Data Source: O*NET 29.0

The Occupational Information Network (O*NET), maintained by the Department of Labor, provides the most comprehensive publicly available database of occupational tasks, skills, and work activities. Version 29.0 (released September 2025) covers 873 Standard Occupational Classification (SOC) codes, representing virtually all employment in the U.S.

For each SOC code, O*NET provides:

Task statements: Specific activities performed by workers in the occupation (15–30 per occupation)
Detailed Work Activities (DWAs): Broader activity categories that map across occupations (41 categories)
Generalized Work Activities (GWAs): High-level work activity types
Task importance ratings: Worker-rated importance of each task (1–5 scale)
Task frequency ratings: How often each task is performed
Skills, abilities, and knowledge requirements

We use task statements as our primary unit of analysis because they provide the most granular view of what workers actually do. A single occupation typically has 18–25 task statements.

Example: Accountants (SOC 13-2011)

#	Task Statement (abbreviated)	Importance	Frequency
1	Prepare, examine, or analyze accounting records, financial statements, or other financial reports	4.72	Daily
2	Compute taxes owed and prepare tax returns, ensuring compliance with payment, reporting, or other tax requirements	4.15	Seasonal/Periodic
3	Analyze business operations, trends, costs, revenues, financial commitments, and obligations to project future revenues and expenses	4.38	Weekly
4	Report to management regarding the finances of establishment	3.95	Weekly/Monthly
5	Establish tables of accounts and assign entries to proper accounts	3.82	Daily
6	Develop, maintain, and analyze budgets, preparing periodic reports that compare budgeted costs to actual costs	4.01	Monthly
7	Develop, implement, modify, and document recordkeeping and accounting systems	3.68	Quarterly
8	Advise management about issues such as resource utilization, tax strategies, and assumptions underlying budget forecasts	4.22	Weekly/Monthly

(Showing 8 of 23 tasks for illustration)

Stage 2: LLM Capability Assessment

The Rubric

Each task is scored against current frontier LLM capabilities (GPT-4-class models and their specialized derivatives) using a five-point rubric:

Score	Label	Definition	Examples
1.0	Fully Automatable	AI can perform the entire task end-to-end at or above average human quality with minimal oversight	Data entry, basic translation, form completion, invoice processing
0.8	Highly Automatable	AI can perform 80%+ of the task; human needed only for edge cases or final review	First-draft report writing, tax preparation (standard returns), code generation
0.5	Partially Automatable	AI can assist significantly (50%) but human judgment required for key decisions	Medical image pre-screening, legal research, financial analysis
0.2	Minimally Automatable	AI provides marginal assistance; task is fundamentally human	Client counseling, team leadership, crisis management
0.0	Not Automatable	Task requires physical presence, dexterity, or human-to-human interaction that AI cannot replicate	Surgery, electrical wiring, firefighting, psychotherapy

Scoring Process

Task-level scoring uses a three-stage process to reduce bias:

Automated pre-scoring: An LLM (GPT-4o, specifically) is prompted with each task statement and the rubric, producing an initial automation score. This captures the LLM's "self-assessment" of its capabilities — biased toward overestimation, but useful as a starting point.
Expert calibration: A panel of domain experts reviews and adjusts scores for occupations within their expertise. We engage 12 domain panels covering major occupation groups. Experts typically adjust LLM self-assessments downward by 10–20%, reflecting real-world deployment challenges that LLMs underestimate.
Empirical validation: Where possible, we validate scores against real-world deployment data — published case studies, employer surveys, and productivity studies showing actual AI performance on specific tasks.

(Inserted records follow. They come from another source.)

import Mathlib
import Summits.Ventures.PercRepro2.TypedORootEdge
import Summits.Ventures.PercRepro2.TypedOEdgeTypeTwo

/-!
# The root edge at a degree-two `o`: the `(2, 1)` base is the `(1, 1)` base plus the contraction
(blind cell PercRepro2, night-3 g17, 2026-08-27; NIGHT3-CERT.md §26.10)

With `e = {o, u}` and `f = {o, a₁}` of type `1` the only typed edges at `o`: «type 2 = type 1 +
pinned open − deleted» at `e` (`typedCount_o_edge_type_two`) has a vanishing deleted term (`o`
pendant at the root, `typedCount_o_pendant_root`), so

  `N(τ[e := 2]) = N(τ[e := 1]) + N(τ[e := 3])`   (`typedCount_o_root_edge_two_one`),

the second term being the count with `e` pinned open — `o` contracted into `u`, an instance with one
typed edge fewer.  Hence row 2′TRI at the `(2, 1)` instance follows from the `(1, 1)` instance and
the smaller one (`typedCount_nonneg_o_root_two_one`).  Own work; standard axioms.
-/

namespace Summit.Ventures.PercRepro2

namespace CovForm

namespace TypedRed

open OneTyped

section Main

open Classical

variable {V : Type*} {E : Type*} [Fintype E] [DecidableEq E] {R : Type*} [Field R]
  [LinearOrder R] [IsStrictOrderedRing R]

variable (ends : E → Sym2 V) (o a₁ a₂ a₃ b : V)

/-- **The split at the `U`-edge**: `N(τ[e := 2]) = N(τ[e := 1]) + N(τ[e := 3])` for `e = {o, u}` and
`f = {o, a₁}` of type `1` the only typed edges at `o`. -/
theorem typedCount_o_root_edge_two_one {e f : E} {u : V} (he : ends e = s(o, u))
    (hf : ends f = s(o, a₁)) (hou : o ≠ u) (hef : e ≠ f) (ho1 : o ≠ a₁) (ho2 : o ≠ a₂)
    (ho3 : o ≠ a₃) (hob : o ≠ b) (F : Finset E) (heF : e ∈ F) (hfF : f ∈ F) (z : Config E)
    (τ : E → ℕ) (hτf : τ f = 1)
    (hcl : ∀ e', e' ≠ e → e' ≠ f → o ∈ ends e' → e' ∉ F ∧ z e' = false) :
    typedCount F z (Function.update τ e 2)
        (K3 ends o a₁ a₂ a₃ b : Config E → Config E → Config E → R) =
      typedCount F z (Function.update τ e 1) (K3 ends o a₁ a₂ a₃ b) +
        typedCount F z (Function.update τ e 3) (K3 ends o a₁ a₂ a₃ b) := by
  have h := typedCount_o_edge_type_two (R := R) ends o a₁ a₂ a₃ b he hou hef ho1 ho2 ho3 hob F heF
    hfF z τ hτf hcl
  -- the deleted term: `o` pendant at the root
  have h0 : typedCount F z (Function.update τ e 0)
      (K3 ends o a₁ a₂ a₃ b : Config E → Config E → Config E → R) = 0 := by
    rw [typedCount_type_zero F e heF z _ (Function.update_self _ _ _)]
    refine typedCount_o_pendant_root ends o a₁ a₂ a₃ b hf ho1 ho2 ho3 hob (F.erase e)
      (Finset.mem_erase.2 ⟨hef.symm, hfF⟩) _ _ ?_ ?_
    · rw [Function.update_of_ne hef.symm, hτf]
    · intro e' hf' ho
      by_cases he' : e' = e
      · subst he'
        exact ⟨Finset.notMem_erase e' F, Function.update_self _ _ _⟩
      · obtain ⟨h1, h2⟩ := hcl e' he' hf' ho
        exact ⟨fun h => h1 (Finset.mem_of_mem_erase h), by rw [Function.update_of_ne he']; exact h2⟩
  rw [h0] at h
  linarith

/-- **Row 2′TRI at the `(2, 1)` instance of a root edge from the `(1, 1)` instance and the
contraction `o := u`.** -/
theorem typedCount_nonneg_o_root_two_one {e f : E} {u : V} (he : ends e = s(o, u))
    (hf : ends f = s(o, a₁)) (hou : o ≠ u) (hef : e ≠ f) (ho1 : o ≠ a₁) (ho2 : o ≠ a₂)
    (ho3 : o ≠ a₃) (hob : o ≠ b) (F : Finset E) (heF : e ∈ F) (hfF : f ∈ F) (z : Config E)
    (τ : E → ℕ) (hτf : τ f = 1)
    (hcl : ∀ e', e' ≠ e → e' ≠ f → o ∈ ends e' → e' ∉ F ∧ z e' = false)
    (h1 : 0 ≤ typedCount F z (Function.update τ e 1)
      (K3 ends o a₁ a₂ a₃ b : Config E → Config E → Config E → R))
    (h3 : 0 ≤ typedCount F z (Function.update τ e 3)
      (K3 ends o a₁ a₂ a₃ b : Config E → Config E → Config E → R)) :
    0 ≤ typedCount F z (Function.update τ e 2)
      (K3 ends o a₁ a₂ a₃ b : Config E → Config E → Config E → R) := by
  rw [typedCount_o_root_edge_two_one ends o a₁ a₂ a₃ b he hf hou hef ho1 ho2 ho3 hob F heF hfF z τ
    hτf hcl]
  exact add_nonneg h1 h3

end Main

end TypedRed

end CovForm

end Summit.Ventures.PercRepro2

Example Scoring: Accountants (SOC 13-2011)

Task	LLM Pre-Score	Expert Adjustment	Final Score	Rationale
Prepare/examine accounting records	0.85	0.80	0.80	AI handles standard preparation; complex reconciliation still needs humans
Compute taxes, prepare returns	0.90	0.80	0.80	Standard returns highly automated; complex situations need judgment
Analyze business operations/trends	0.60	0.50	0.50	AI aids analysis but strategic interpretation requires context
Report to management on finances	0.40	0.30	0.30	Communication, persuasion, and relationship are key
Establish tables of accounts	0.90	0.85	0.85	Highly structured and rule-based
Develop/analyze budgets	0.65	0.55	0.55	AI drafts budgets; assumptions and negotiations require humans
Develop recordkeeping systems	0.75	0.70	0.70	System design aided by AI; implementation requires organizational knowledge
Advise management on resources/tax	0.30	0.25	0.25	Advisory requires trust, judgment, and client relationship

Stage 3: Weighting

Not all tasks are equal. A task that occupies 40% of a worker's time matters more than one performed annually. We apply two weight dimensions:

3a. Time Allocation Weight

O*NET provides frequency data but not precise time allocation. We supplement with:

BLS American Time Use Survey (ATUS): Provides time allocation for broad occupation groups
O*NET task frequency ratings: Mapped to estimated time shares (Daily tasks weighted ~4x annual tasks)
Expert panel estimates: Domain experts provide time allocation estimates for their occupation group

Time weights are normalized to sum to 1.0 for each occupation.

3b. Economic Importance Weight

Some tasks contribute disproportionately to the economic value of a role. A surgeon's time in surgery is more economically important than their time on paperwork. We estimate economic importance as:

O*NET task importance rating (1–5) normalized to 0–1
Adjusted for whether the task is a "core deliverable" (what the role exists to do) or a "support activity"

Final task weight = (Time_weight × 0.6) + (Economic_importance_weight × 0.4)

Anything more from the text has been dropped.